Some trees are cows.
Here the common term is 'trees'. Also it satisfies the above said condition. Hence the statements are properly aligned.
Let us consider another example.
eg : Statement : All pencils are bottles
All bricks are pencils.
Here the common term is 'pencil'. But it does not satisfy the given condition. So we have to align this pair. This can be aligned easily by changing the order of the statements. The aligned pair will be
All bricks are pencils.
All pencils are bottles.
eg : Statements : No watch is hat
All pins are hats.
In this pair, the common term is 'hat' and it is the predicate of both the sentences. So we have to align the sentences by converting any of the sentences and changing the order if needed. After alignment, the above example will become
All pins are hats
No hat is watch.
While aligning a given pair of statements, the priority should be given while converting, to I- type statements to E-type statements and then to A - type statement, in that order. That is, the rule of IEA should be followed.
After aligning the given pair of statements, the conclusion can be easily drawn by using the following table.
Statement - I Statement - II Conclusion
A + A = A
A + E = E
A + E = O*
E + I = O*
I + A = I
I + E = O
No definite conclusion can be drawn for other combinations like A+I, O+A etc, which are not mentioned in the above table.
For the above given combinations which are aligned properly, the conclusion is a proposition whose subject is the subject of the first statement and whose predicate is the predicate of the second statements. The common terms disappears.
In the above table, O* implies that the conclusion is of type - O, whose subject is the predicate of the second statement and the predicate of the conclusion is the subject of the first statement.
SOLVED EXAMPLES.
1. Statements :All bags are toys.
All toys are keys.
The sentences are already aligned. From the above given Table, A+A=A. Hence the conclusion is of type - A whose subject is the subject of the first proposition and the predicate is the predicate of the second proposition. So the conclusion is All bags are keys.
2. Statements : All teachers are readers.
All teachers are writers.
This pair is not properly aligned because the subject of both the sentences is 'teachers'. Since both the sentences are of type - A, we may convert any of them. So the aligned pair is Some readers are teachers.
All teachers are writers.
Here the conclusion will be of type - I because I+A=I. The conclusion is Some readers are writers.
3. Statements : Some chocolates are toffees.
All chocolates are pastries.
The subject of both the sentences is the same.By the rule of IEA, we convert the I - type statement.
So the aligned pair is, Some toffees are chocolates.All chocolates are pastries I+A=I. So the conclusion is Some toffees are pastries.

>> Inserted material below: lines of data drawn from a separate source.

import Mathlib
import Summits.Ventures.HodgeRepro2.T5AdicCompletionNormSurjective
import Summits.Ventures.HodgeRepro2.T5AdicCompletionConductor
import Summits.Ventures.HodgeRepro2.T5InertConductorShift

/-!
# The norm group of an inert quadratic extension of local fields has index 2, and the character
# trivial on norms is the unramified quadratic character

On Mathlib's completions `Kv ⊆ Lw` with `[Lw : Kv] = 2` and an inert uniformiser `ϖ`
(`T5AdicCompletionNormSurjective`'s setting), the NORM GROUP
`normGroup = {y ∈ Kvˣ | ∃ x ∈ Lw, x · σ x = y}` is described exactly:

* `mem_normGroup_iff_even`: `y` is a norm iff `log v(y)` is even — `⇒` by Galois invariance of
  `v` (`v (x σ x) = v x ^ 2`), `⇐` by `N(O_{E_v}^×) = O_{F_v}^×`
  (`T5AdicCompletionNormSurjective`) and `ϖ^{2m} = N(ϖ^m)`;
* `index_normGroup_eq_two`: `[Kvˣ : N Lwˣ] = 2` (the local norm index theorem at an inert place);
* `mem_normGroup_of_val_eq_one`: units are norms, so every character of `Kvˣ` trivial on norms is
  UNRAMIFIED (`eq_one_of_val_eq_one`), and is determined by its value at `ϖ`, which squares to `1`
  (`apply_eq_zpow`, `sq_apply_uniformizer_eq_one`): «η_v is the unramified quadratic character at an
  inert place», the identification route/T5-route-2.md's Lemma N5.L4(ii) uses.

Declaration per README §8(d): «uses an L-value-free non-vanishing device: NO».
-/

namespace Summit.Ventures.HodgeRepro2.T5AdicCompletionNormGroup

open IsDedekindDomain HeightOneSpectrum WithZero

variable {K : Type*} [Field K] [NumberField K] (v : HeightOneSpectrum (NumberField.RingOfIntegers K))
  {L : Type*} [Field L] [NumberField L] [Algebra K L]
  (w : HeightOneSpectrum (NumberField.RingOfIntegers L)) [w.asIdeal.LiesOver v.asIdeal]
  (σ : Gal(adicCompletion L w/adicCompletion K v))

/-- The norm group: the units `y` of `Kv` of the form `x · σ x` with `x ∈ Lw`. -/
def normGroup : Subgroup (adicCompletion K v)ˣ where
  carrier := {y | ∃ x : adicCompletion L w,
    x * σ x = algebraMap (adicCompletion K v) (adicCompletion L w) (y : adicCompletion K v)}
  mul_mem' := by
    rintro a b ⟨x, hx⟩ ⟨y, hy⟩
    refine ⟨x * y, ?_⟩
    rw [Units.val_mul, map_mul (algebraMap (adicCompletion K v) (adicCompletion L w)), ← hx, ← hy,
      map_mul σ]
    ring
  one_mem' := ⟨1, by simp⟩
  inv_mem' := by
    rintro a ⟨x, hx⟩
    refine ⟨x⁻¹, ?_⟩
    rw [map_inv₀, Units.val_inv_eq_inv_val, map_inv₀, ← hx, mul_inv]

/-- Membership in the norm group. -/
theorem mem_normGroup_iff (y : (adicCompletion K v)ˣ) :
    y ∈ normGroup v w σ ↔ ∃ x : adicCompletion L w,
      x * σ x = algebraMap (adicCompletion K v) (adicCompletion L w) (y : adicCompletion K v) :=
  Iff.rfl

/-- `v (x · σ x) = v x ^ 2` (Galois invariance of the valuation, row 82). -/
theorem val_mul_algEquiv (x : adicCompletion L w) : Valued.v (x * σ x) = Valued.v x ^ 2 := by
  rw [map_mul, T5AdicCompletionGaloisInvariance.val_algEquiv_apply v w σ, sq]

variable (h2 : Module.finrank (adicCompletion K v) (adicCompletion L w) = 2)
  {ϖ : adicCompletionIntegers K v} (hϖ : Irreducible ϖ)
  (hϖS : Irreducible (algebraMap (adicCompletionIntegers K v) (adicCompletionIntegers L w) ϖ))
  (hσ : σ ≠ 1)

include hϖ in
/-- `v ϖ = exp (−1)` in `Kv`. -/
theorem val_uniformizer : Valued.v (ϖ : adicCompletion K v) = exp (-1) :=
  (T5AdicCompletionConductor.irreducible_iff_val_eq_exp_neg_one v ϖ).mp hϖ

include hϖ hϖS in
/-- A norm has even valuation exponent. -/
theorem even_log_val_of_mem_normGroup {y : (adicCompletion K v)ˣ} (hy : y ∈ normGroup v w σ) :
    Even (Valued.v (y : adicCompletion K v)).log := by
  obtain ⟨x, hx⟩ := hy
  have hx0 : x ≠ 0 := by
    rintro rfl
    rw [zero_mul] at hx
    exact (map_ne_zero _).mpr y.ne_zero hx.symm
  have h := congrArg Valued.v hx
  rw [val_mul_algEquiv v w σ, T5InertConductorShift.val_algebraMap_eq v w hϖ hϖS] at h
  rw [← h, log_pow]
  exact ⟨(Valued.v x).log, by rw [two_nsmul]⟩

include h2 hϖ hϖS hσ in
/-- An element of even valuation exponent is a norm (`N(O_{E_v}^×) = O_{F_v}^×` plus
`ϖ^{2m} = N(ϖ^m)`). -/
theorem mem_normGroup_of_even_log_val {y : (adicCompletion K v)ˣ}
    (hy : Even (Valued.v (y : adicCompletion K v)).log) : y ∈ normGroup v w σ := by
  obtain ⟨m, hm⟩ := hy
  obtain ⟨u, hu1, hu⟩ := T5UnramifiedCharacter.exists_val_eq_one_mul_zpow (val_uniformizer v hϖ)
    (y.ne_zero)
  have humem : u ∈ adicCompletionIntegers K v := (mem_adicCompletionIntegers _ _ _).mpr hu1.le
  have huunit : IsUnit (⟨u, humem⟩ : adicCompletionIntegers K v) := by
    rw [← IsLocalRing.notMem_maximalIdeal, T5AdicCompletionResidueField.mem_maximalIdeal_iff]
    simp [hu1]
  obtain ⟨x₀, -, hx₀⟩ := T5AdicCompletionNormSurjective.exists_val_eq_one_mul_algEquiv_eq v w h2 hϖ hϖS
    σ hσ ⟨u, humem⟩ huunit
  refine ⟨x₀ * algebraMap (adicCompletion K v) (adicCompletion L w) (ϖ : adicCompletion K v) ^ (-m), ?_⟩
  have hfix : σ (algebraMap (adicCompletion K v) (adicCompletion L w) (ϖ : adicCompletion K v)) =
      algebraMap (adicCompletion K v) (adicCompletion L w) (ϖ : adicCompletion K v) :=
    σ.commutes _
  have hx₀' : x₀ * σ x₀ = algebraMap (adicCompletion K v) (adicCompletion L w) u := hx₀
  have hP0 : algebraMap (adicCompletion K v) (adicCompletion L w) (ϖ : adicCompletion K v) ≠ 0 :=
    (map_ne_zero _).mpr (by exact_mod_cast hϖ.ne_zero)
  rw [map_mul σ, map_zpow₀ σ, hfix, hu, hm, map_mul, map_zpow₀, ← hx₀', neg_add, zpow_add₀ hP0]
  ring

include h2 hϖ hϖS hσ in
/-- THE NORM GROUP AT AN INERT PLACE: `y` is a norm iff `log v(y)` is even. -/
theorem mem_normGroup_iff_even (y : (adicCompletion K v)ˣ) :
    y ∈ normGroup v w σ ↔ Even (Valued.v (y : adicCompletion K v)).log :=
  ⟨even_log_val_of_mem_normGroup v w σ hϖ hϖS, mem_normGroup_of_even_log_val v w σ h2 hϖ hϖS hσ⟩

include h2 hϖ hϖS hσ in
/-- Units of `O_Kv` are norms. -/
theorem mem_normGroup_of_val_eq_one {y : (adicCompletion K v)ˣ}
    (hy : Valued.v (y : adicCompletion K v) = 1) : y ∈ normGroup v w σ := by
  rw [mem_normGroup_iff_even v w σ h2 hϖ hϖS hσ, hy]
  simp

/-- The uniformiser `ϖ` as a unit of `Kv`. -/
noncomputable def uniformizerUnit (hϖ : Irreducible ϖ) : (adicCompletion K v)ˣ :=
  Units.mk0 (ϖ : adicCompletion K v) (by exact_mod_cast hϖ.ne_zero)

/-- The value of `uniformizerUnit`. -/
theorem coe_uniformizerUnit (hϖ : Irreducible ϖ) :
    ((uniformizerUnit v hϖ : (adicCompletion K v)ˣ) : adicCompletion K v) = (ϖ : adicCompletion K v) :=
  rfl

include h2 hϖ hϖS hσ in
/-- THE LOCAL NORM INDEX THEOREM AT AN INERT PLACE: `[Kvˣ : N Lwˣ] = 2`. -/
theorem index_normGroup_eq_two : (normGroup v w σ).index = 2 := by
  rw [Subgroup.index_eq_two_iff]
  refine ⟨uniformizerUnit v hϖ, fun b => ?_⟩
  rw [mem_normGroup_iff_even v w σ h2 hϖ hϖS hσ, mem_normGroup_iff_even v w σ h2 hϖ hϖS hσ,
    Units.val_mul, map_mul, log_mul ((Valuation.ne_zero_iff _).mpr b.ne_zero)]
  · rw [coe_uniformizerUnit, val_uniformizer v hϖ, log_exp]
    rcases Int.even_or_odd (Valued.v (b : adicCompletion K v)).log with h | h
    · right
      refine ⟨h, ?_⟩
      rw [Int.not_even_iff_odd, ← sub_eq_add_neg]
      exact h.sub_odd odd_one
    · left
      refine ⟨?_, ?_⟩
      · rw [← sub_eq_add_neg]; exact h.sub_odd odd_one
      · rw [Int.not_even_iff_odd]; exact h
  · exact (Valuation.ne_zero_iff _).mpr (uniformizerUnit v hϖ).ne_zero

section Character

variable {M : Type*} [CommGroup M] (η : (adicCompletion K v)ˣ →* M)
  (hη : ∀ y ∈ normGroup v w σ, η y = 1)

include h2 hϖ hϖS hσ hη in
/-- A character of `Kvˣ` trivial on norms is UNRAMIFIED (trivial on `O_Kv^×`). -/
theorem eq_one_of_val_eq_one {y : (adicCompletion K v)ˣ}
    (hy : Valued.v (y : adicCompletion K v) = 1) : η y = 1 :=
  hη y (mem_normGroup_of_val_eq_one v w σ h2 hϖ hϖS hσ hy)

include h2 hϖ hϖS hσ hη in
/-- A character of `Kvˣ` trivial on norms is `y ↦ η(ϖ)^{−log v(y)}` (row 81's unramified shape). -/
theorem apply_eq_zpow (y : (adicCompletion K v)ˣ) :
    η y = η (uniformizerUnit v hϖ) ^ (-(Valued.v (y : adicCompletion K v)).log) :=
  T5UnramifiedCharacter.apply_eq_zpow η (fun u hu => eq_one_of_val_eq_one v w σ h2 hϖ hϖS hσ η hη hu)
    (by rw [coe_uniformizerUnit]; exact val_uniformizer v hϖ) y

include h2 hϖ hϖS hσ hη in
/-- A character of `Kvˣ` trivial on norms has `η(ϖ)² = 1` (`ϖ² = N ϖ`). -/
theorem sq_apply_uniformizer_eq_one : η (uniformizerUnit v hϖ) ^ 2 = 1 := by
  rw [← map_pow]
  apply hη
  rw [mem_normGroup_iff_even v w σ h2 hϖ hϖS hσ, Units.val_pow_eq_pow_val, map_pow, log_pow,
    coe_uniformizerUnit, val_uniformizer v hϖ, log_exp]
  exact ⟨-1, by rw [two_nsmul]⟩

end Character

end Summit.Ventures.HodgeRepro2.T5AdicCompletionNormGroup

4. Statements :All lights are balls
No bats are lights
By changing the order of the statements itself we can align the sentences. The aligned pair is
No bats are lights. All lights are balls.E+A=O*. So the conclusion is,
Some balls are not bats.
5. Statements :Some caps are red.
No clip is red.
Here the common term is 'red' which is the predicate of both the sentences. By the rule of IEA, we convert the I - type statement. After conversion, the given pair becomes,
Some red are caps.
No clip is red.
Now by changing the order of the statements, we can align the sentences. So the aligned pair is,
No clip is red.
Some red are caps.
The conclusion is of type O* since E+I=O*. Hence the conclusion is Some caps are not clips.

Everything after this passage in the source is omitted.